The Guest Perspective

Along with Network Navigator Jeff Harris, I am onsite this weekend in Houston, TX, conducting Guest Perspective Evaluations for two clients. Jeff and I spent time Saturday cruising the communities around the two churches, conducting a “windshield survey” of the areas.  Even though we have also spent time in the digital world of Google Maps, it’s always great to see and experience first-hand the neighborhoods of the churches we are working with.

On my flight out from Charlotte early Saturday morning, I continued reading Andy Stanley’s newest book Deep and Wide. It’s a great book for a bunch of reasons, but I’m going to pull a few quotes out here for their relevance to what Jeff and I are doing today.

Every Sunday people walk onto your campus and determine whether or not they will return the following week before your preacher opens his mouth. And that’s not fair. But it’s true. The moral of the story: Environment matters.

Environments are the messages before the message. The messages your environments communicate have the potential to trump your primary message.

By the time I (Andy Stanley) stand up to deliver what is traditionally considered the message, everybody in our audience has already received a dozen or more messages.

The quality, consistency, and personal impact of your ministry environments define your church. To put it another way, your environments determine what comes to mind when people think about your church.

I think we should determine the messages our environments communicate. We should choose the messages before the message. It’s our responsibility to shape the way people view our local churches.

The moment a church, or even a group of leaders within a church, catches a vision for capturing the hearts and imaginations of those who consider themselves unchurched or dechurched, environments take on new significance.

The longer you’ve served where you are and the longer you’ve done what you are currently doing, the more difficult it will be for you to see your environments with the objectivity needed to make the changes that need to be made. The shorter version: Time in erodes awareness of.

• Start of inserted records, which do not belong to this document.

/-! ## §4 The parabolic clause of ★ `IsDoubledWeilRep` in any `𝕐`-equivalent rational mover model, and in the κ-model -/

set_option synthInstance.maxHeartbeats 400000 in
set_option maxHeartbeats 1600000 in
/-- **THE PARABOLIC CLAUSE IN ANY `𝕐`-EQUIVALENT RATIONAL MOVER MODEL.**  Let `sD` satisfy ★ `IsDoubledWeilRep χ sD`, let `γ ∈ Sp_{2(n+n)}(L⁺)` be a rational
mover with `ratSp (γ δ⁻¹) ∈ P_𝕐(𝔸)` (e.g. `γ = δ`, or `γ = κ_n` by §3), and let `p ∈ P_Δ(𝔸)` (★ `IsSiegelDelta p`) with `det_Δ p` a unit.  Then
`(ω(r_F γ · sD p · (r_F γ)⁻¹)Φ)(0) = χ(det_Δ p) · |det_Δ p|^{½} · Φ(0)` for every `Φ ∈ 𝒮(𝔸_{L⁺}^{n+n})` — because
`r_F γ · sD p · (r_F γ)⁻¹ = r_F(γδ⁻¹) · (r_F δ · sD p · (r_F δ)⁻¹) · r_F(δγ⁻¹)` with both outer factors in `𝐫₀(P_𝕐(𝔸))` (Weil's `Θ`-rigidity), which fix
origin values (★ `omega_ratThetaLiftCont_apply_zero_of_mem_siegelParabolicPi`). [cite: Weil1964, Chap. I n° 13 p. 160] [cite: Weil1964, Chap. III n° 41 Thm 6 p. 193]
[cite: HarrisKudlaSweet1996, §1 (1.8)] -/
theorem opD_conj_rFD_apply_zero_of_mem {χ : HeckeCharacter L} {sD : HA L e dV hdV dW hdW →* MpD L e dV hdV dW hdW}
    (hsD : IsDoubledWeilRep L e dV hdV hdV0 dW hdW hdW0 χ sD) (γ : Matrix.symplecticGroup (Fin (n + n)) (Fp L))
    (hγ : ratSp (Fp L) (gramDA L e dV hdV dW hdW) (isUnit_det_gramDA L e dV hdV hdV0 dW hdW hdW0) (γ * (deltaD L)⁻¹) ∈
      siegelParabolicPi (gramDA L e dV hdV dW hdW))
    {p : HA L e dV hdV dW hdW} (hS : IsSiegelDelta L e dV hdV dW hdW p) (hu : IsUnit (detDelta L e dV hdV dW hdW p))
    (Φ : piSchwartzBruhat (Fp L) (Fin (n + n))) :
    opD L e dV hdV dW hdW (rFD L e dV hdV hdV0 dW hdW hdW0 γ * sD p * (rFD L e dV hdV hdV0 dW hdW hdW0 γ)⁻¹) Φ 0 =
      ((chiDet L e dV hdV dW hdW χ p : ℂˣ) : ℂ) * (modDelta L e dV hdV dW hdW p : ℂ) *
        (Φ : (Fin (n + n) → AdeleRing (𝓞 (Fp L)) (Fp L)) → ℂ) 0 := by
  have e1 : rFD L e dV hdV hdV0 dW hdW hdW0 γ * sD p * (rFD L e dV hdV hdV0 dW hdW hdW0 γ)⁻¹ =
      rFD L e dV hdV hdV0 dW hdW hdW0 (γ * (deltaD L)⁻¹) *
        ((rFD L e dV hdV hdV0 dW hdW hdW0 (deltaD L) * sD p * (rFD L e dV hdV hdV0 dW hdW hdW0 (deltaD L))⁻¹) *
          rFD L e dV hdV hdV0 dW hdW hdW0 (deltaD L * γ⁻¹)) := by
    simp only [map_mul, map_inv, mul_assoc, inv_mul_cancel_left]
  have hγ' : ratSp (Fp L) (gramDA L e dV hdV dW hdW) (isUnit_det_gramDA L e dV hdV hdV0 dW hdW hdW0) (deltaD L * γ⁻¹) ∈
      siegelParabolicPi (gramDA L e dV hdV dW hdW) := by
    rw [show deltaD L * γ⁻¹ = (γ * (deltaD L)⁻¹)⁻¹ by rw [mul_inv_rev, inv_inv], map_inv]
    exact Subgroup.inv_mem _ hγ
  have hA := omega_ratThetaLiftCont_mul_apply_zero_of_mem (isUnit_det_gramDA L e dV hdV hdV0 dW hdW hdW0) (γ * (deltaD L)⁻¹) hγ
    ((rFD L e dV hdV hdV0 dW hdW hdW0 (deltaD L) * sD p * (rFD L e dV hdV hdV0 dW hdW hdW0 (deltaD L))⁻¹) *
      rFD L e dV hdV hdV0 dW hdW hdW0 (deltaD L * γ⁻¹)) Φ
  have hB := omega_mul_apply_zero (rFD L e dV hdV hdV0 dW hdW hdW0 (deltaD L) * sD p * (rFD L e dV hdV hdV0 dW hdW hdW0 (deltaD L))⁻¹)
    (rFD L e dV hdV hdV0 dW hdW hdW0 (deltaD L * γ⁻¹)) Φ
  have hC := hsD.parabolic p hS hu
    (adelicMpCont.omega (Fp L) (Fin (n + n)) (gramDA L e dV hdV dW hdW) (rFD L e dV hdV hdV0 dW hdW hdW0 (deltaD L * γ⁻¹)) Φ)
  have hD := omega_ratThetaLiftCont_apply_zero_of_mem_siegelParabolicPi (Fp L) (gramDA L e dV hdV dW hdW) (isUnit_det_gramDA L e dV hdV hdV0 dW hdW hdW0)
    (deltaD L * γ⁻¹) hγ' Φ
  rw [e1]
  exact hA.trans (hB.trans (hC.trans (congrArg
    (fun t : ℂ => ((chiDet L e dV hdV dW hdW χ p : ℂˣ) : ℂ) * (modDelta L e dV hdV dW hdW p : ℂ) * t) hD)))

set_option synthInstance.maxHeartbeats 400000 in
set_option maxHeartbeats 1600000 in
/-- **THE PARABOLIC CLAUSE IN THE κ-MODEL** (the Ikeda road's mover, RULINGS M-155k (2) ∕ M-157q): for `p ∈ P_Δ(𝔸)` with `det_Δ p` a unit,
`(ω(r_F κ_n · sD p · (r_F κ_n)⁻¹)Φ)(0) = χ(det_Δ p) · |det_Δ p|^{½} · Φ(0)`. [cite: Kudla1994, §3] [cite: HarrisKudlaSweet1996, §1 (1.8)]
[cite: Weil1964, Chap. III n° 41 Thm 6 p. 193] -/
theorem opD_cayley_conj_apply_zero {χ : HeckeCharacter L} {sD : HA L e dV hdV dW hdW →* MpD L e dV hdV dW hdW}
    (hsD : IsDoubledWeilRep L e dV hdV hdV0 dW hdW hdW0 χ sD)
    {p : HA L e dV hdV dW hdW} (hS : IsSiegelDelta L e dV hdV dW hdW p) (hu : IsUnit (detDelta L e dV hdV dW hdW p))
    (Φ : piSchwartzBruhat (Fp L) (Fin (n + n))) :
    opD L e dV hdV dW hdW
        (rFD L e dV hdV hdV0 dW hdW hdW0
            (⟨_, reindex_cayleyMoverMatrix_mem_symplecticGroup (Fp L) n⟩ : Matrix.symplecticGroup (Fin (n + n)) (Fp L)) *
          sD p *
          (rFD L e dV hdV hdV0 dW hdW hdW0
            (⟨_, reindex_cayleyMoverMatrix_mem_symplecticGroup (Fp L) n⟩ : Matrix.symplecticGroup (Fin (n + n)) (Fp L)))⁻¹) Φ 0 =
      ((chiDet L e dV hdV dW hdW χ p : ℂˣ) : ℂ) * (modDelta L e dV hdV dW hdW p : ℂ) *
        (Φ : (Fin (n + n) → AdeleRing (𝓞 (Fp L)) (Fp L)) → ℂ) 0 :=
  opD_conj_rFD_apply_zero_of_mem L e dV hdV hdV0 dW hdW hdW0 hsD _
    (ratSp_cayleyD_mul_deltaD_inv_mem_siegelParabolicPi L e dV hdV hdV0 dW hdW hdW0) hS hu Φ

end Datum

end Summit.HodgeConjecture.HodgeConjecture.Cruxes.HLiu418.K2LiuCayleyDeltaSiegelTransfer

end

Every one of your ministry environments is being evaluated every week. Based on that evaluation, some people choose not to return. Additionally, every volunteer and staff member is evaluating the success of his or her particular environment against some standard. If you don’t define what excellence looks like for your staff and volunteers, they will define it for themselves. And when you don’t like what you see, you will only have yourself to blame.

Stanley’s words are a powerful reminder of just how important your Guest Experience is.

I’ve got my talking points for the Guest Perspective Evaluation with the Executive Team:

Environment matters.

Time in erodes awareness of.

Those phrases, with several hundred images and about 5-7 minutes of video, will make for a very interesting time come Monday morning.